[Dataset entries]
::::::::::
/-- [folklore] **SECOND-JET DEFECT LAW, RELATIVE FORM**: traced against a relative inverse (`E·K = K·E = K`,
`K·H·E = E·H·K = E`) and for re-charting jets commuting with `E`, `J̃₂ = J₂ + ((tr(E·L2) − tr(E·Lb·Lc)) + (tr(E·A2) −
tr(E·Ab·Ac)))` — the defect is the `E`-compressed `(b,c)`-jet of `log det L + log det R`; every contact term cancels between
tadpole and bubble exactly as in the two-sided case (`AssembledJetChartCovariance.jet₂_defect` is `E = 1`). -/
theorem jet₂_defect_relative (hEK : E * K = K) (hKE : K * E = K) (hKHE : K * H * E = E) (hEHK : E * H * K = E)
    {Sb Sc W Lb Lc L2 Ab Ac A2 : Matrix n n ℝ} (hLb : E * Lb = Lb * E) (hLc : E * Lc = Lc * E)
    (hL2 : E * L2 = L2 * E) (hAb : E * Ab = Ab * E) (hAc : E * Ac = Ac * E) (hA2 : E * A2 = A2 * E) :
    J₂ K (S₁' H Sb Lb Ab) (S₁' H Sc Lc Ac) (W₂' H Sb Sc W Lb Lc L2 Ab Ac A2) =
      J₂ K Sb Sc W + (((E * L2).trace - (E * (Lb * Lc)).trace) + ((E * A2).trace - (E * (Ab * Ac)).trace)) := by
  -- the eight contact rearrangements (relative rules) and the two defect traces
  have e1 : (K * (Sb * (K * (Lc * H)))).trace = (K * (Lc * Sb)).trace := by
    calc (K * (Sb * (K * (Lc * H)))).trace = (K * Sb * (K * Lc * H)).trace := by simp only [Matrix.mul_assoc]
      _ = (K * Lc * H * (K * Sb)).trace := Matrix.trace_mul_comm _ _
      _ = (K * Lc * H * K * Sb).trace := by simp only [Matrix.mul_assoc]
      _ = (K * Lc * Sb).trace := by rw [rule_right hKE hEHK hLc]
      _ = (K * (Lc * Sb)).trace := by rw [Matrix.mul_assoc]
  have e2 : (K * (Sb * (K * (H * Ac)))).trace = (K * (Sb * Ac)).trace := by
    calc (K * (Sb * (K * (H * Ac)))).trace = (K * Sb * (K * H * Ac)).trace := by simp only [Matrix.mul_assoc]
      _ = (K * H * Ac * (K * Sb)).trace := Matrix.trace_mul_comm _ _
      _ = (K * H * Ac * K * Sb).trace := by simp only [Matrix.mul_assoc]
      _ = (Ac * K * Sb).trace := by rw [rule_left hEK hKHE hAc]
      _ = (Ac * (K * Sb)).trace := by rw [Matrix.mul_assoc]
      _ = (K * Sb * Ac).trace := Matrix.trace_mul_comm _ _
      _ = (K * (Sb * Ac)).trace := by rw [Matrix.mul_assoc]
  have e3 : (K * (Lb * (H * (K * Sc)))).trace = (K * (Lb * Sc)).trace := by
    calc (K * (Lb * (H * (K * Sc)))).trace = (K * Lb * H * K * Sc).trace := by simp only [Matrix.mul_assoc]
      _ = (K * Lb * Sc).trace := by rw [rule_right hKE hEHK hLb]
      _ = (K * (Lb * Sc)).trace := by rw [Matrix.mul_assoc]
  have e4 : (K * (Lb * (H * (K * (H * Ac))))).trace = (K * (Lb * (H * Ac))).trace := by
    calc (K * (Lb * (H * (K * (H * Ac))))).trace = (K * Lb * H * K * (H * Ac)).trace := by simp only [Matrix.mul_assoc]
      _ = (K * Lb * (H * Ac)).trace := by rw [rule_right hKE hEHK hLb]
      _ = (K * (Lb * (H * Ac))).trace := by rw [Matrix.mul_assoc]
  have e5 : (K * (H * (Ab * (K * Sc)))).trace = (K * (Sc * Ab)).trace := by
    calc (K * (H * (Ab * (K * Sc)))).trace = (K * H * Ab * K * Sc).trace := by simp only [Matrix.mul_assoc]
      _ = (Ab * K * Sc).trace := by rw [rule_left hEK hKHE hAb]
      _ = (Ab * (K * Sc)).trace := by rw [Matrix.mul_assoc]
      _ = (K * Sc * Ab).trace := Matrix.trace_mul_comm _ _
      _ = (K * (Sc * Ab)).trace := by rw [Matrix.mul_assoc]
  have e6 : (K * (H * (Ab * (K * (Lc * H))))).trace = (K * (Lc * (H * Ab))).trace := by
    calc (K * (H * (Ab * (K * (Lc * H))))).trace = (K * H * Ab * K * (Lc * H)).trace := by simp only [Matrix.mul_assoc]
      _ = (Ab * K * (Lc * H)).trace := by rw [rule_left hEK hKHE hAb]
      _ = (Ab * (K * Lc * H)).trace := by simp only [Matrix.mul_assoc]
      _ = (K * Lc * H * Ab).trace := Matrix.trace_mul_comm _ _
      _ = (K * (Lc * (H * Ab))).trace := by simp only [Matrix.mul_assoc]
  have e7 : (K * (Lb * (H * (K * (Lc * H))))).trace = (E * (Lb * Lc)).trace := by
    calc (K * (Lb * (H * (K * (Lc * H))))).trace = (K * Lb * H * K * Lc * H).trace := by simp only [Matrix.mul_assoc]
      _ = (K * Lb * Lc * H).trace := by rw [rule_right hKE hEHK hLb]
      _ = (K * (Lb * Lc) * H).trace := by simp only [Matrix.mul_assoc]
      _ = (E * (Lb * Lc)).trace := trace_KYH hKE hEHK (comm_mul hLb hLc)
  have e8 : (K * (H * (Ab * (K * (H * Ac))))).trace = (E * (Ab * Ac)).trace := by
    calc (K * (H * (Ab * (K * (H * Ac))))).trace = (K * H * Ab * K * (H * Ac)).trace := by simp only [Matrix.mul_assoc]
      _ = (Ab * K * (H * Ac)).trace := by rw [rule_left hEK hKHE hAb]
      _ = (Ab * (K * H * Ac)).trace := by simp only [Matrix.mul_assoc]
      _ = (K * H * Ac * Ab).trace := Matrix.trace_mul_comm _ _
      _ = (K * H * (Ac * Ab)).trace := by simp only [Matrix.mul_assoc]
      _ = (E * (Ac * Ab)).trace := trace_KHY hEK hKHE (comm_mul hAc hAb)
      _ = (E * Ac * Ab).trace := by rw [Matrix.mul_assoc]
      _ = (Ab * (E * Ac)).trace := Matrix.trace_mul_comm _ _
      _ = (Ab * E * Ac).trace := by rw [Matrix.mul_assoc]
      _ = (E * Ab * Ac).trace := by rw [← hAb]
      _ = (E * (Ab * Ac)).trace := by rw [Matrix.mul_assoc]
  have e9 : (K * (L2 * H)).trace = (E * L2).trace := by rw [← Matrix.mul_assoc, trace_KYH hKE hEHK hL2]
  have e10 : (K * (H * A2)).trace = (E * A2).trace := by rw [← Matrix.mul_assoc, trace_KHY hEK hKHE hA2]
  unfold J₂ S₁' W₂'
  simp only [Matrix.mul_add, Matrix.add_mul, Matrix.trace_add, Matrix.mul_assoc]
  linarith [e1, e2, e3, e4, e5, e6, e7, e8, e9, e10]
::::::::::
EXERCISE GOAL:
The number alone is wanted: how many lines of the records above include the string "contact".

THE ANSWER:
2